LECTURE NINE: PHYLUM MOLLUSCA
- The Mollusca are eucoelomate, protostomes, lophophorates, bilaterally symmetrical, cephalized, and have a complete gut. They are not segmented.
- There are 80,000 or more living species of mollusks, and because of their shells, they also probably have the best fossil record of any group (about 35,000 species).
- Mollusks range in size from microscopic bivalves to giant squids 60 feet or more in length. They inhabit all marine and many freshwater and terrestrial environments.
- There are eight classes of mollusks, but we will cover four:
- Polyplacophora chitons
- Gastropoda snails and slugs
- Bivalvia clams, mussels, etc.
- Cephalopoda squids, octopuses
Structure
- The basic molluscan body plan (and perhaps ancestral body plan) is like a sandwich. The bulk of the animal, including the head and all the internal organs, is the visceral mass, and is the middle of the sandwich.
- Under the visceral mass is a muscular foot, and over the visceral mass is a heavy sheet of tissue called the mantle. The mantle may secrete a calcium carbonate shell on its top side.
- At the rear of the animal, the mantle extends beyond the visceral mass and creates a cavity called the mantle cavity. The mantle cavity contains gills known as ctenidia.
- In snails, a process called torsion has twisted the visceral mass so that the anus is near the mouth. In slugs, squid and octopi, the shell has disappeared or become reduced. In clams, the shell has become two hinged pieces that drape down on either side of the animal, and the foot extends from between the shells.
Locomotion
- Snails and chitons crawl using ripples of muscular contraction in their foot.
- Bivalves are more sedentary, and use the foot to burrow into sediments. A few bivalves, like scallops, can flutter their shells and actually swim for a short distance.
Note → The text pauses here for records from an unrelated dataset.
import Summits.QuantumFields.YangMills.Theorems.ColdStartUniversalityUniformColdStartMixingOfLogSobolev
import Summits.QuantumFields.YangMills.Theorems.ColdStartUniversalityColdEntropyStubs
import HarnessLib

/-!
# Route `ColdStartUniversality`, crux K_A1 `UniformColdStartMixing` (stmt-QuantumFields-24809, aside), LINE 4 «cold_entropy»:
# the registered stub `stub_entropyDissipation` and the crux BY NAME from a K-uniform log-Sobolev inequality (ULS)

Two-line sequel (seat `ym-line-csu-p1`, g21; `--supports stmt-QuantumFields-24809`) of the route-independent
`…UniformColdStartMixingOfLogSobolev` (`entropyDissipation_of_uniformLogSobolev`, statement = the skeleton's `EntropyDissipation` with
abbreviations unfolded): here it is read BY NAME (definitional unfolding of `Lines_cold_entropy.lean`'s abbreviations) and composed with
the skeleton kernel `uniformColdStartMixing_of_budget_of_dissipation`.
* ★★ `stub_entropyDissipation_of_uniformLogSobolev : (ULS) → __Registered.stub_entropyDissipation`;
* ★★ `UniformColdStartMixing_of_uniformLogSobolev_of_budget : (ULS) → stub_coldEntropyBudget → UniformColdStartMixing`.
HONEST FRAMING: (ULS) and `stub_coldEntropyBudget` are K-UNIFORM and OPEN; item 24809 is ASIDE and is not restated; nothing K-uniform
is proved; no crux, rung or summit statement is proved; the Yang–Mills mass gap is NOT proved.
-/

set_option autoImplicit false

noncomputable section

namespace Summit.QuantumFields.YangMills.Theorems.ColdStartUniversality

open MeasureTheory ProbabilityTheory
open scoped BigOperators NNReal ENNReal
open Literature.Probability.Process Literature.MathematicalPhysics.QuantumFieldTheory
open Literature.MathematicalPhysics.QuantumLattice (fundamentalRep fundamentalLatticeRep continuous_fundamentalRep)
open Literature.MathematicalPhysics.QuantumFieldTheory.Balaban1983to89

/-- ★★ **`stub_entropyDissipation` ⇐ (ULS)**, BY NAME: the registered XL stub of LINE 4 «cold_entropy» follows from a K-uniform
generator-form log-Sobolev inequality for Bałaban's Wilson measures in physical units (`entropyDissipation_of_uniformLogSobolev`,
read through the skeleton's abbreviations by definitional unfolding). [cite: BakryGentilLedoux2014, Thm 5.2.1] -/
theorem stub_entropyDissipation_of_uniformLogSobolev
    (hULS : ∃ γ₁ : ℝ, 0 < γ₁ ∧ ∀ (F : T3ContinuumYM3Torus.T3Family) (γ : ℝ), 0 < γ → γ ≤ γ₁ →
      ∃ c : ℝ, 0 < c ∧ ∃ K₀ : ℕ, ∀ K : ℕ, K₀ ≤ K →
        ∀ (f : (Edge 3 ((F.P K).sitesPerDir 0) × Fin 2 × Fin 2 × Bool → ℝ) → ℝ), ContDiff ℝ 3 f →
        let coords : GaugeConfig 3 ((F.P K).sitesPerDir 0) (Matrix.specialUnitaryGroup (Fin 2) ℂ) →
            (Edge 3 ((F.P K).sitesPerDir 0) × Fin 2 × Fin 2 × Bool → ℝ) :=
          fun V q => (fun z : ℂ => if q.2.2.2 then z.im else z.re)
            ((fundamentalRep (Fin 2) (V q.1) : Matrix (Fin 2) (Fin 2) ℂ) q.2.1 q.2.2.1)
        let gen : GaugeConfig 3 ((F.P K).sitesPerDir 0) (Matrix.specialUnitaryGroup (Fin 2) ℂ) → ℝ := fun V =>
          (∑ i : Edge 3 ((F.P K).sitesPerDir 0) × Fin 2 × Fin 2 × Bool, fderiv ℝ f (coords V) (Pi.single i 1) *
              (fun z : ℂ => if i.2.2.2 then z.im else z.re)
                ((latticeLangevinDynamics (fundamentalLatticeRep 2) ((γ * (F.P K).eps)⁻¹ / 2)).drift
                  (matrixConfig (fundamentalRep (Fin 2)) V) i.1 i.2.1 i.2.2.1) +
          1 / 2 * ∑ i : Edge 3 ((F.P K).sitesPerDir 0) × Fin 2 × Fin 2 × Bool,
            ∑ j : Edge 3 ((F.P K).sitesPerDir 0) × Fin 2 × Fin 2 × Bool,
            fderiv ℝ (fun z => fderiv ℝ f z (Pi.single i 1)) (coords V) (Pi.single j 1) *
              ∑ n : Edge 3 ((F.P K).sitesPerDir 0) × NoiseIdx 2,
                (if n.1 = i.1 then (fun z : ℂ => if i.2.2.2 then z.im else z.re)
                  ((latticeLangevinDynamics (fundamentalLatticeRep 2) ((γ * (F.P K).eps)⁻¹ / 2)).noise
                    (matrixConfig (fundamentalRep (Fin 2)) V) i.1 n.2 i.2.1 i.2.2.1) else 0) *
                (if n.1 = j.1 then (fun z : ℂ => if j.2.2.2 then z.im else z.re)
                  ((latticeLangevinDynamics (fundamentalLatticeRep 2) ((γ * (F.P K).eps)⁻¹ / 2)).noise
                    (matrixConfig (fundamentalRep (Fin 2)) V) j.1 n.2 j.2.1 j.2.2.1) else 0))
        c * (F.P K).eps *
            ((∫ V, f (coords V) ^ 2 * Real.log (f (coords V) ^ 2)
                ∂(wilsonMeasure (d := 3) (L := (F.P K).sitesPerDir 0) (fundamentalRep (Fin 2)) ((γ * (F.P K).eps)⁻¹ / 2))) -
              (∫ V, f (coords V) ^ 2
                ∂(wilsonMeasure (d := 3) (L := (F.P K).sitesPerDir 0) (fundamentalRep (Fin 2)) ((γ * (F.P K).eps)⁻¹ / 2))) *
                Real.log (∫ V, f (coords V) ^ 2
                  ∂(wilsonMeasure (d := 3) (L := (F.P K).sitesPerDir 0) (fundamentalRep (Fin 2)) ((γ * (F.P K).eps)⁻¹ / 2)))) ≤
          -∫ V, f (coords V) * gen V
            ∂(wilsonMeasure (d := 3) (L := (F.P K).sitesPerDir 0) (fundamentalRep (Fin 2)) ((γ * (F.P K).eps)⁻¹ / 2))) :
    Summit.QuantumFields.YangMills.Cruxes.UniformColdStartMixing.ColdEntropy.__Registered.stub_entropyDissipation :=
  entropyDissipation_of_uniformLogSobolev hULS

/-- ★★ **THE CRUX `UniformColdStartMixing` (hence `NeutralColdStartMixing` a fortiori) from (ULS) + the K-uniform entropy budget
`stub_coldEntropyBudget`** — the skeleton's composition `uniformColdStartMixing_of_budget_of_dissipation`.  Both hypotheses are
K-UNIFORM and OPEN. [cite: BakryGentilLedoux2014, Thm 5.2.1] -/
theorem UniformColdStartMixing_of_uniformLogSobolev_of_budget
    (hULS : ∃ γ₁ : ℝ, 0 < γ₁ ∧ ∀ (F : T3ContinuumYM3Torus.T3Family) (γ : ℝ), 0 < γ → γ ≤ γ₁ →
      ∃ c : ℝ, 0 < c ∧ ∃ K₀ : ℕ, ∀ K : ℕ, K₀ ≤ K →
        ∀ (f : (Edge 3 ((F.P K).sitesPerDir 0) × Fin 2 × Fin 2 × Bool → ℝ) → ℝ), ContDiff ℝ 3 f →
        let coords : GaugeConfig 3 ((F.P K).sitesPerDir 0) (Matrix.specialUnitaryGroup (Fin 2) ℂ) →
            (Edge 3 ((F.P K).sitesPerDir 0) × Fin 2 × Fin 2 × Bool → ℝ) :=
          fun V q => (fun z : ℂ => if q.2.2.2 then z.im else z.re)
            ((fundamentalRep (Fin 2) (V q.1) : Matrix (Fin 2) (Fin 2) ℂ) q.2.1 q.2.2.1)
        let gen : GaugeConfig 3 ((F.P K).sitesPerDir 0) (Matrix.specialUnitaryGroup (Fin 2) ℂ) → ℝ := fun V =>
          (∑ i : Edge 3 ((F.P K).sitesPerDir 0) × Fin 2 × Fin 2 × Bool, fderiv ℝ f (coords V) (Pi.single i 1) *
              (fun z : ℂ => if i.2.2.2 then z.im else z.re)
                ((latticeLangevinDynamics (fundamentalLatticeRep 2) ((γ * (F.P K).eps)⁻¹ / 2)).drift
                  (matrixConfig (fundamentalRep (Fin 2)) V) i.1 i.2.1 i.2.2.1) +
          1 / 2 * ∑ i : Edge 3 ((F.P K).sitesPerDir 0) × Fin 2 × Fin 2 × Bool,
            ∑ j : Edge 3 ((F.P K).sitesPerDir 0) × Fin 2 × Fin 2 × Bool,
            fderiv ℝ (fun z => fderiv ℝ f z (Pi.single i 1)) (coords V) (Pi.single j 1) *
              ∑ n : Edge 3 ((F.P K).sitesPerDir 0) × NoiseIdx 2,
                (if n.1 = i.1 then (fun z : ℂ => if i.2.2.2 then z.im else z.re)
                  ((latticeLangevinDynamics (fundamentalLatticeRep 2) ((γ * (F.P K).eps)⁻¹ / 2)).noise
                    (matrixConfig (fundamentalRep (Fin 2)) V) i.1 n.2 i.2.1 i.2.2.1) else 0) *
                (if n.1 = j.1 then (fun z : ℂ => if j.2.2.2 then z.im else z.re)
                  ((latticeLangevinDynamics (fundamentalLatticeRep 2) ((γ * (F.P K).eps)⁻¹ / 2)).noise
                    (matrixConfig (fundamentalRep (Fin 2)) V) j.1 n.2 j.2.1 j.2.2.1) else 0))
        c * (F.P K).eps *
            ((∫ V, f (coords V) ^ 2 * Real.log (f (coords V) ^ 2)
                ∂(wilsonMeasure (d := 3) (L := (F.P K).sitesPerDir 0) (fundamentalRep (Fin 2)) ((γ * (F.P K).eps)⁻¹ / 2))) -
              (∫ V, f (coords V) ^ 2
                ∂(wilsonMeasure (d := 3) (L := (F.P K).sitesPerDir 0) (fundamentalRep (Fin 2)) ((γ * (F.P K).eps)⁻¹ / 2))) *
                Real.log (∫ V, f (coords V) ^ 2
                  ∂(wilsonMeasure (d := 3) (L := (F.P K).sitesPerDir 0) (fundamentalRep (Fin 2)) ((γ * (F.P K).eps)⁻¹ / 2)))) ≤
          -∫ V, f (coords V) * gen V
            ∂(wilsonMeasure (d := 3) (L := (F.P K).sitesPerDir 0) (fundamentalRep (Fin 2)) ((γ * (F.P K).eps)⁻¹ / 2)))
    (hBudget : Summit.QuantumFields.YangMills.Cruxes.UniformColdStartMixing.ColdEntropy.__Registered.stub_coldEntropyBudget) :
    Summit.QuantumFields.YangMills.Theses.ColdStartUniversality.UniformColdStartMixing :=
  Summit.QuantumFields.YangMills.Cruxes.UniformColdStartMixing.ColdEntropy.uniformColdStartMixing_of_budget_of_dissipation hBudget
    (stub_entropyDissipation_of_uniformLogSobolev hULS)

end Summit.QuantumFields.YangMills.Theorems.ColdStartUniversality

end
- Octopuses crawl on the sea floor, and squid swim in the open water by taking water into their mantle cavity and then expelling it through a short duct called a siphon.
Feeding
- There are two basic types of feeding that occur among the species of mollusks – predation (both herbivorous and carnivorous) and filter feeding.
- A scraping organ called the radula may be used to scrape up algae, to bore into the shells of other mollusks, or to deliver poison, as in the cone shells.
- Many aquatic mollusks, the bivalves in particular, are filter feeders, using a water current across the gills to simultaneously trap food particles and exchange gases.
- A few marine mollusks seem able to meet their nutritional requirements by direct uptake of dissolved organic materials from the environment.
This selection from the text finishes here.